In order to reduce fingerprinting, we block access to these two interfaces from content script. Components.lookupMethod can undo our Javascript hooks, and Components.interfaces can be used for fingerprinting the platform, OS, and Firebox version, but not much else.

This patch exposes a pref 'permissions.memory_only' that properly isolates the permissions manager to memory, which is responsible for all user specified site permissions, as well as stored HTTPS STS policy from visited sites. The pref does successfully clear the permissions manager memory if toggled. It does not need to be set in prefs.js, and can be handled by Torbutton.

Design Goal: As an additional design goal, we would like to later alter this patch to allow this information to be cleared from memory. The implementation does not currently allow this.

The intermediate certificate store holds information about SSL certificates that may only be used by a limited number of domains. In some cases effectively recording on disk the fact that a website owned by a certain organization was viewed.

Design Goal: As an additional design goal, we would like to later alter this patch to allow this information to be cleared from memory. The implementation does not currently allow this.

This patch provides a trivial modification to allow us to properly remove HTTP auth for third parties. This patch allows us to defend against an adversary attempting to use HTTP auth to silently track users between domains.

To increase the security of cache isolation and to solve strange and unknown conflicts with OCSP, we had to patch Firefox to provide a cacheDomain cache attribute. We use the full url bar domain as input to this field.

As an experimental defense against Website Traffic Fingerprinting, we patch the standard HTTP pipelining code to randomize the number of requests in a pipeline, as well as their order.

We cannot use the @mozilla.org/extensions/blocklist;1 service, because we actually want to stop plugins from ever entering the browser's process space and/or executing code (for example, AV plugins that collect statistics/analyze URLs, magical toolbars that phone home or "help" the user, skype buttons that ruin our day, and censorship filters). Hence we rolled our own.

This patch prevents random URLs from being inserted into content-prefs.sqllite in the profile directory as content prefs change (includes site-zoom and perhaps other site prefs?).

Decloak.net is the canonical source of plugin and external-application based proxy-bypass exploits. It is a fully automated test suite maintained by HD Moore as a service for people to use to test their anonymity systems.

Deanonymizer.com is another automated test suite that tests for proxy bypass and other information disclosure vulnerabilities. It is maintained by Kyle Williams, the author of JanusVM and JanusPA.

The JonDos people also provide an anonymity tester. It is more focused on HTTP headers than plugin bypass, and points out a couple of headers Torbutton could do a better job with obfuscating.

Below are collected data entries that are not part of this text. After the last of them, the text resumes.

import Literature.AlgebraicGeometry.HodgeTheory.WeilClassesFieldProductsDecomposable
import Literature.AlgebraicGeometry.Milne1999.SpecialLefschetzGroupInvariantsHolds
import HarnessLib

/-!
# `W_F` decomposable ⟺ the Lefschetz group acts trivially on `W_F` ⟺ `S(A) ⊂ Sl_F(V)`, unconditionally; the §2 display
# for two Hom-orthogonal factors, unconditionally (Moonen–Zarhin 1998, Lemma (3), proof of Criterion (2), §2)

Layer `Literature/AlgebraicGeometry/HodgeTheory`, theorem-only junction of the seat's `WeilClassesFieldLefschetzGroup`
(Moonen–Zarhin's mechanism: `W_F ⊗ ℂ ≤ Dᵐ ⊗ ℂ` ⟹ every `u ∈ S(A)(ℂ)` fixes `W_F ⊗ ℂ` ⟹ `det(u | V_ρ) = 1`; and
`S(A)(ℂ) ⊂ Sl_F` ⟹ `W_F ⊗ ℂ ≤ Bᵐ ⊗ ℂ`, landing in `Dᵐ ⊗ ℂ` only on the `B = D` locus), `WeilClassesFieldFLinear` (Lemma
(2) as an `iff` for a multiplicative pair), `WeilClassesFieldProductsDecomposable` (the §2 display «⟹» granted Milne's
Cor. 4.5 package `hrec` for the factor) with the tree's THEOREM
`Milne1999.mem_divisorClassesSpan_of_forall_mem_unitaryCentralizerGroup` (`Milne1999/SpecialLefschetzGroupInvariantsHolds`,
Milne 1999 Thm. 3.2 / Prop. 3.6 / Cor. 4.5 over `ℂ` for EVERY complex abelian variety and EVERY `h ∈ B¹(A) ⊗ ℂ` with
`Q_h` non-degenerate: a class of `H^{2p}(A(ℂ); ℂ)` fixed by `⋀^{2p}u` for all `u ∈ S(A)(h)(ℂ) = unitaryCentralizerGroup A h`
is a Lefschetz class).  With it the conditional statements of those files become unconditional.  Everything is proved;
no definition, no named fact.

PRINTED STATEMENT.  B. J. J. Moonen – Yu. G. Zarhin, *Weil classes on abelian varieties*, J. reine angew. Math. 496
(1998) 83–92 = arXiv:alg-geom/9612017 (held text `paper:arxiv-alg-geom_9612017`).  §1, Lemma (3) (chunk p0003, lines
4–5): «`End(V_X)^{G_div(X)} = B`; `(⋀² V_X)^{G_div(X)} = 𝓑¹(X)`, and `(⊕_i ⋀^i V_X)^{G_div(X)} = 𝒟^•(X)`»; proof of
Criterion (2) (chunk p0003, lines 62–70): «We claim that, in these cases, `G_div(X)` acts as the identity on `W_F` if and
only if `F ⊆ B`.  In the “only if” direction, this follows from Lemmas (2) and (3).  Conversely, suppose that `F ⊆ B`,
so that `G_div(X) ⊆ Gl_F(V_X)`.  In the cases we are considering, the group `G_div(X)` is connected and semi-simple, so
`G_div(X) ⊆ Sl_F(V_X)`, hence `G_div(X)` acts trivially on `W_F`» — i.e. THROUGHOUT THE PROOF: `W_F` consists of
decomposable classes ⟺ `G_div(X)` acts as the identity on `W_F` ⟺ `G_div(X) ⊆ Sl_F(V_X)` (Lemma (2): the action on
`W_F` is through `det_F`); §2 (chunk p0002, lines 21–31): «if `W_F(X)` consists of Hodge classes, then: `W_F(X)` consists
of decomposable Hodge classes ⟺ each of the spaces `W_F(Yᵢ^{mᵢ})` consists of decomposable Hodge classes»; §1 (chunk
p0002, line 72): «The group `G_div(X)` does not depend on the choice of `λ`».

RENDERING.  As in the seat's files: `F = ℚ(φ)`, `P(φ) = 0` (`P ∈ ℤ[T]` monic irreducible of degree `e`), `e · 2m =
2 dim A`, `W_F ⊗ ℂ = weilClassesField A φ P (2m)`, `Dᵐ ⊗ ℂ = Barriers.HodgeConjecture.divisorClassesSpan A.X (dim A) m`,
`Bᵐ ⊗ ℂ = VanGeemen1994.hodgeClassSpan`; Moonen–Zarhin's `G_div(X)(ℂ)` is read as Milne's `S(A)(ℂ) = unitaryCentralizerGroup
A h` (the automorphisms of `H¹(A(ℂ); ℂ)` commuting with every `ψ^*` and preserving `Q_h`; `F ⊆ End⁰(A)` always, so
«`F ⊆ B`» is automatic and `S(A)(ℂ) ⊆ Gl_F(V)(ℂ)`), `⋀^{2m}u = exteriorPullback _ u (2m)`, `det(u | V_ρ) = VanGeemen1994.
detOnEigenspace u φ^* _ ρ`.  Milne's Thm. 3.2 / Cor. 4.5 is the `S(A)`-form of Lemma (3)'s third clause (`S(A) ⊆ G_div`,
and both fix `𝒟^•`), for any `h ∈ B¹(A) ⊗ ℂ` with `Q_h` non-degenerate (`hh`, `hnd`; a polarization class has both,
`Milne1999.exists_polarizationClass`).

WHAT IS PROVED.
* §1 LEMMA (3), THIRD CLAUSE, AS AN `iff` ON THE CARRIERS: **`mem_divisorClassesSpan_iff_forall_unitaryCentralizerGroup_
  exteriorPullback_eq`** — `c ∈ Dᵖ ⊗ ℂ ⟺ ⋀^{2p}u c = c` for every `u ∈ S(A)(h)(ℂ)` (Milne Thm. 4.4 + Thm. 3.2 / Cor. 4.5).
* §2 THE MECHANISM OF CRITERION (2), UNCONDITIONALLY: **`weilClassesField_le_divisorClassesSpan_iff_forall_
  unitaryCentralizerGroup_exteriorPullback_eq`** («`W_F` decomposable ⟺ `G_div` acts as the identity on `W_F`»; no
  hypothesis on `P`, `φ`) and **`weilClassesField_le_divisorClassesSpan_iff_forall_detOnEigenspace_eq_one`** («⟺ `G_div ⊆
  Sl_F(V_X)`»: `W_F ⊗ ℂ ≤ Dᵐ ⊗ ℂ ⟺ det(u | V_ρ) = 1` for every `u ∈ S(A)(ℂ)` and every complex root `ρ` of `P`); the
  one-way forms `weilClassesField_le_divisorClassesSpan_of_forall_unitaryCentralizerGroup_exteriorPullback_eq` /
  `…_of_forall_unitaryCentralizerGroup_detOnEigenspace_eq_one` (the unconditional versions of
  `WeilClassesFieldLefschetzGroup` §3, there only into `Bᵐ ⊗ ℂ` / on the `B = D` locus);
  `forall_detOnEigenspace_eq_one_iff_of_nondegenerate` — the condition `S(A)(h)(ℂ) ⊂ Sl_F` does not depend on `h`.
* §3 THE EXCEPTIONAL ALTERNATIVE AS AN `iff` (`m ≠ 0`): **`weilClassesField_inf_divisorClassesSpan_eq_bot_iff_exists_
  detOnEigenspace_ne_one`** — `W_F ⊗ ℂ ⊓ Dᵐ ⊗ ℂ = ⊥ ⟺` some `u ∈ S(A)(ℂ)` has `det(u | V_ρ) ≠ 1` at some root; and the
  Hodge-but-exceptional locus **`weilClassesField_le_hodgeClassSpan_and_inf_eq_bot_iff`** — `W_F ⊗ ℂ ≤ Bᵐ ⊗ ℂ ∧ W_F ⊗ ℂ ⊓
  Dᵐ ⊗ ℂ = ⊥ ⟺ (n_ρ = n_ρ̄ ∀ρ) ∧ ∃ u ∈ S(A)(ℂ), ∃ρ, det(u | V_ρ) ≠ 1`.
* §4 THE §2 DISPLAY FOR TWO HOM-ORTHOGONAL FACTORS, UNCONDITIONALLY: `exists_unitaryCentralizerGroup_invariants_le_
  divisorClassesSpan` (Milne's Cor. 4.5 package `hrec` of `WeilClassesFieldProductsDecomposable` holds for every
  positive-dimensional `A`), **`weilClassesField_fst_le_divisorClassesSpan_of_prod_le_divisorClassesSpan`** · `…_snd_…`
  and **`weilClassesField_prod_le_divisorClassesSpan_iff`**: `W_F(A₁ × A₂, Ψ) ⊗ ℂ ≤ D^{m₁+m₂} ⊗ ℂ ⟺ W_F(A₁, corner₁Ψ) ⊗ ℂ ≤
  D^{m₁} ⊗ ℂ ∧ W_F(A₂, corner₂Ψ) ⊗ ℂ ≤ D^{m₂} ⊗ ℂ` for Hom-orthogonal positive-dimensional `A₁`, `A₂` and `P(Ψ) = 0`.

Honesty clause: criteria and equivalences; nothing here exhibits an element `u ∈ S(A)(ℂ)` with `det(u | V_ρ) ≠ 1` for any
particular `A`, and no Weil class is proved decomposable, exceptional or algebraic outright; «simple, mutually
non-isogenous» is read as Hom-orthogonality of two factors as in the seat's earlier files.
No `sorry`; axioms `propext`, `Classical.choice`, `Quot.sound`.

## References
* [MoonenZarhin1998WeilClasses] B. J. J. Moonen, Yu. G. Zarhin, *Weil classes on abelian varieties*, J. reine angew.
  Math. 496 (1998) 83–92 = arXiv:alg-geom/9612017, §1 `G_div(X)` and Lemma (2)–(3) (chunks p0002–p0003), proof of
  Criterion (2) (chunk p0003, lines 62–70), §2 display (chunk p0002, lines 21–31).
* [Milne1999LefschetzClasses] J. S. Milne, *Lefschetz classes on abelian varieties*, Duke Math. J. 96 (1999) 639–675, §1
  p. 644 (`S(A)`), Thm. 3.2 and Prop. 3.3 (p. 653), Prop. 3.6 (p. 655), Thm. 4.4 and Cor. 4.5 (p. 659).
* [vanGeemen1994HodgeAV] B. van Geemen, *An introduction to the Hodge conjecture for abelian varieties*, LNM 1594 (1994),
  2.4–2.5 (exceptional classes), 6.12.
-/

noncomputable section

Browserspy.dk provides a tremendous collection of browser fingerprinting and general privacy tests. Unfortunately they are only available one page at a time, and there is not really solid feedback on good vs bad behavior in the test results.

The Privacy Analyzer provides a dump of all sorts of browser attributes and settings that it detects, including some information on your origin IP address. Its page layout and lack of good vs bad test result feedback makes it not as useful as a user-facing testing tool, but it does provide some interesting checks in a single page.

Mr. T is a collection of browser fingerprinting and deanonymization exploits discovered by the ha.ckers.org crew and others. It is also not as user friendly as some of the above tests, but it is a useful collection.

Gregory Fleischer has been hacking and testing Firefox and Torbutton privacy issues for the past 2 years. He has an excellent collection of all his test cases that can be used for regression testing. In his Defcon work, he demonstrates ways to infer Firefox version based on arcane browser properties. We are still trying to determine the best way to address some of those test cases.

This page checks to ensure you are using a valid Tor exit node and checks for some basic browser properties related to privacy. It is not very fine-grained or complete, but it is automated and could be turned into something useful with a bit of work.